Replies are listed 'Best First'.
Re: Most efficient way to build output file? by Zaxo (Archbishop) on Jul 26, 2004 at 23:50 UTC
Writing your new file line by line is just fine. I'd arrange to set `$\`, the output record seperator, to "\n" just to avoid having to print it explicitly. You place the seperator at the front of each print, which I would avoid. You'll probably also want to set `$,` for the output fields.
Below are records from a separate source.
import Summits.ResolutionOfSingularities.ResolutionOfSingularities.Theorems.WeightedInvariantWeightedThesisZeroStep
import Summits.ResolutionOfSingularities.ResolutionOfSingularities.Theorems.WeightedInvariantWeightedThesisProjectiveIntegralSuffices
import Summits.ResolutionOfSingularities.ResolutionOfSingularities.Theorems.WeightedInvariantWeightedThesisFiniteBirationalTransfer
import Summits.ResolutionOfSingularities.ResolutionOfSingularities.Theorems.WeightedInvariantWeightedThesisHypersurfaceModelInfinite
import Summits.ResolutionOfSingularities.ResolutionOfSingularities.Theorems.WeightedInvariantWeightedThesisGraphClosure
import Summits.ResolutionOfSingularities.ResolutionOfSingularities.Theorems.WeightedInvariantWeightedThesisImageLocallyPrincipal
import Summits.ResolutionOfSingularities.ResolutionOfSingularities.Theorems.WeightedInvariantWeightedThesisFiniteFieldBranch
import Summits.ResolutionOfSingularities.ResolutionOfSingularities.Theorems.WeightedInvariantWeightedThesisSeparableProjection
import Literature.AlgebraicGeometry.Resolution.QuasiProjectiveResolution

/-!
# `WeightedInvariant.WeightedThesis`, line `datum-glued-split`: the composition as a theorem —
# `WeightedThesis ⇐ WeightedConstruction ∧ (datum ⇒ resolution of HYPERSURFACES)`

Crux `WeightedThesis` (stmt-ResolutionOfSingularities-0569), lead a1, 2026-08-17 (RESHAPE 4, all
provable stubs landed). The route's glue `weightedThesis_of_weightedConstruction_of_datumToEmbedded`
(`Theorems/WeightedInvariantWeightedThesisGlueII.lean`) needs item 0572 `DatumToEmbedded` for closed
subschemes of ALL codimensions. This file lands the line's sharper composition
`weightedThesis_of_weightedConstruction_of_datumToHypersurface`: the second input is needed only for
integral closed subschemes WITH LOCALLY PRINCIPAL IDEAL SHEAF (hypersurfaces) of smooth separated
quasi-compact schemes over perfect fields, off the minimal case. Ingredients, all PROVED in the
tree by this line: projective reduction (`ProjectiveIntegralSuffices`, p86611), finite birational
transfer of resolutions (`FiniteBirationalTransfer`, p98340), hypersurface models over infinite
perfect fields by generic linear projection (`HypersurfaceModelInfinite`, p140615), and over every
perfect field of characteristic `p` up to a proper birational modification
(`FiniteFieldBranch`, p142081, fed by separable projective Noether normalisation
`SeparableProjection` p142892, graph closures `GraphClosure` p141770 and prime divisors on regular
schemes `ImageLocallyPrincipal` p141747), plus the zero step (`ZeroStep`, p87961).
-/

noncomputable section

set_option linter.dupNamespace false -- mandated namespace of this single-conjunct summit

open CategoryTheory CategoryTheory.Limits AlgebraicGeometry
open Literature.AlgebraicGeometry.Resolution
open Summit.ResolutionOfSingularities.ResolutionOfSingularities.Theses.WeightedInvariant

namespace Summit.ResolutionOfSingularities.ResolutionOfSingularities.Theorems.WeightedThesis.OfHypersurfaceDatum

/-- **`WeightedThesis` from `WeightedConstruction` and the resolution of hypersurfaces by a datum**
(registered glue of line `datum-glued-split`). At a prime `p` and a perfect field `k` of
characteristic `p`, an integral closed `Z ⊆ ℙⁿ_k` has a hypersurface model — `φ : Z → H ⊆ Y` over
infinite `k` (generic linear projection), or `Z ← Z' → H ⊆ ℙ^d ×_k ℙ¹` with `Z' → Z` proper
birational over any perfect `k` of characteristic `p` (separable projection, primitive element,
graph closure), unless `Z` is already regular; the datum resolves the hypersurface `H` (the
hypothesis off the minimal case, the zero step on it); the resolution is carried back along the
finite birational `φ` and the proper birational `Z' → Z`; projective reduction spreads this to
every reduced separated `k`-scheme of finite type. [folklore] -/
theorem weightedThesis_of_weightedConstruction_of_datumToHypersurface :
    Summit.ResolutionOfSingularities.ResolutionOfSingularities.Theses.WeightedInvariant.WeightedConstruction →
    (∀ (p : ℕ), p.Prime → ∀ (D : Literature.AlgebraicGeometry.Resolution.WeightedResolutionDatum p) (k : Type) [Field k] [CharP k p] [PerfectField k] (Y X : AlgebraicGeometry.Scheme.{0}) (f : Y ⟶ AlgebraicGeometry.Spec (.of k)) (i : X ⟶ Y), AlgebraicGeometry.Smooth f → AlgebraicGeometry.IsSeparated f → AlgebraicGeometry.QuasiCompact f → AlgebraicGeometry.IsClosedImmersion i → AlgebraicGeometry.IsIntegral X → (∀ y : Y, ∃ U : Y.affineOpens, y ∈ (U : Y.Opens) ∧ (i.ker.ideal U).IsPrincipal) → (∃ y : Y, ¬ IsBot (D.inv f i.ker y)) → Literature.AlgebraicGeometry.Resolution.Scheme.HasResolution X) →
    Summit.ResolutionOfSingularities.ResolutionOfSingularities.Theses.WeightedInvariant.WeightedThesis := by
  intro hW hH p hp k _ _ _ X f hsep hlft hqc hred
  -- a datum resolves integral hypersurfaces: the hypothesis off the minimal case, the zero step on it
  have hyp : ∀ (D : WeightedResolutionDatum p) {Y H : Scheme.{0}} (g : Y ⟶ Spec (.of k))
      [Smooth g] [IsSeparated g] [QuasiCompact g] (j : H ⟶ Y) [IsClosedImmersion j] [IsIntegral H],
      (∀ y : Y, ∃ U : Y.affineOpens, y ∈ (U : Y.Opens) ∧ (j.ker.ideal U).IsPrincipal) →
      Scheme.HasResolution H := by
    intro D Y H g _ _ _ j _ _ hprinc
    by_cases h : ∀ y : Y, IsBot (D.inv g j.ker y)
    · exact ZeroStep.hasResolution_of_forall_isBot D g j h
    · push Not at h
      exact hH p hp D k Y H g j ‹_› ‹_› ‹_› ‹_› ‹_› hprinc h
  refine ProjectiveIntegralSuffices.stub_projectiveIntegralSuffices k (fun n Z ι hι hint => ?_)
    X f hsep hlft hqc hred
  obtain ⟨D⟩ := hW p hp
  haveI := hint
  rcases finite_or_infinite k with hk | hk
  · rcases HypersurfaceModel.stub_finiteFieldBranch_of_parts HypersurfaceModel.stub_separableProjection
        HypersurfaceModel.stub_graphClosure HypersurfaceModel.stub_imageLocallyPrincipal
        p hp k n Z ι hι hint with hreg |
        ⟨Z', hZ', ρ, hρ, hbir, Y, H, g, j, φ, hg, hgsep, hgqc, hj, hH', hprinc, hφ, hbirφ⟩
    · exact Scheme.IsRegular.hasResolution hreg
    · haveI := hZ'; haveI := hρ; haveI := hg; haveI := hgsep; haveI := hgqc; haveI := hj; haveI := hH'
      exact Scheme.HasResolution.of_isBirational ρ hbir
        (FiniteBirationalTransfer.stub_finiteBirationalTransfer Z' H φ hφ hbirφ (hyp D g j hprinc))
  · obtain ⟨Y, H, g, j, φ, hg, hgsep, hgqc, hj, hH', hprinc, hφ, hbir⟩ :=
      HypersurfaceModel.stub_hypersurfaceModel_infinite k n Z ι hι hint
    haveI := hg; haveI := hgsep; haveI := hgqc; haveI := hj; haveI := hH'
    exact FiniteBirationalTransfer.stub_finiteBirationalTransfer Z H φ hφ hbir (hyp D g j hprinc)

end Summit.ResolutionOfSingularities.ResolutionOfSingularities.Theorems.WeightedThesis.OfHypersurfaceDatum

end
You can get buffered input of your fixed length chunks by setting `local $/ = \1034;`. That will avoid the fussiness of working with read. It'll look like this: `{ local ($\ , $, , $/, $_) = ("\n", "\t", \1034); my $somefmt = 'ccc v V '; # add the rest of the format open my $in, '<', '/path/to/original.dat' or die $!; binmode $in; open my $out, '>', '/path/to/outfile.txt' or die $!; while (<$in>) { my @data = unpack $somefmt, $_; # ... adjust @data print $out @data; } close $out or die $!; close $in or die $!; }` [download] After Compline, Zaxo	[reply] [d/l] [select]
Re: Most efficient way to build output file? by derby (Abbot) on Jul 26, 2004 at 23:41 UTC
Nope. Unless you have some very weird perl build (or you've opened FOutputFile in some odd way), print is build ontop of stdio and that should do enough buffering for you. -derby	[reply]
Re: Most efficient way to build output file? by thor (Priest) on Jul 26, 2004 at 23:43 UTC
I don't know about Windows, but I'm fairly sure that *nix systems buffer output for you. You can observe this for yourself by writing a small program that doesn't do much output and monitoring the output file. You'll see that it stays at zero-size for a while, and then will jump to some multiple of the local notion of block size. So, I guess the short answer is "Yes, printing often is fine. The right thing happens behind the scenes". thor	[reply]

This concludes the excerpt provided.